Search the data for the string "have", and report each line where it is found.

=== Source material ===

/-- **N3 (integral ⇔ rational injectivity).** The tree's `CoordNondeg π c′` is injectivity of the `ℤ₂`-integral coordinate map
`g : 𝒪 → ℤ₂ⁿ`; its `⊗ ℚ₂` version is `h : F_λ → ℚ₂ⁿ` (N2's map). For a commuting square `h ∘ ι = κ ∘ g` with `ι : 𝒪 ↪ F_λ`,
`κ : ℤ₂ⁿ ↪ ℚ₂ⁿ` injective and `F_λ = ℤ[1/2]·ι(𝒪)` torsion-free, the two injectivities are equivalent — so N1 + N2 (+ k4-g21's
2-power renormalisation putting `c′` in `𝒪ⁿ`) deliver the integral clause. Pure additive algebra. -/
theorem injective_integral_iff_rational {O F' M N : Type*} [AddCommGroup O] [AddCommGroup F'] [AddCommGroup M]
    [AddCommGroup N] [NoZeroSMulDivisors ℕ F'] (ι : O →+ F') (κ : M →+ N) (g : O →+ M) (h : F' →+ N)
    (hcomm : ∀ a, h (ι a) = κ (g a)) (hι : Function.Injective ι) (hκ : Function.Injective κ)
    (hsat : ∀ x : F', ∃ m : ℕ, m ≠ 0 ∧ ∃ a : O, m • x = ι a) :
    Function.Injective g ↔ Function.Injective h := by
  constructor
  · intro hg x y hxy
    rw [← sub_eq_zero]
    obtain ⟨m, hm, a, ha⟩ := hsat (x - y)
    have h0 : h (ι a) = 0 := by rw [← ha, map_nsmul, map_sub, hxy, sub_self, smul_zero]
    rw [hcomm] at h0
    have hga : g a = 0 := hκ (by rw [h0, map_zero])
    have ha0 : a = 0 := hg (by rw [hga, map_zero])
    rw [ha0, map_zero] at ha
    exact (smul_eq_zero.mp ha).resolve_left hm
  · intro hh a b hab
    apply hι
    apply hh
    rw [hcomm, hcomm, hab]

end ND

end Summit.BirchSwinnertonDyer.BirchSwinnertonDyer.Cruxes.ResidualThetaCountLowerPureAtTwo.SideaK2G25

===

Solution to this exercise –
    have h0 : h (ι a) = 0 := by rw [← ha, map_nsmul, map_sub, hxy, sub_self, smul_zero]
    have hga : g a = 0 := hκ (by rw [h0, map_zero])
    have ha0 : a = 0 := hg (by rw [hga, map_zero])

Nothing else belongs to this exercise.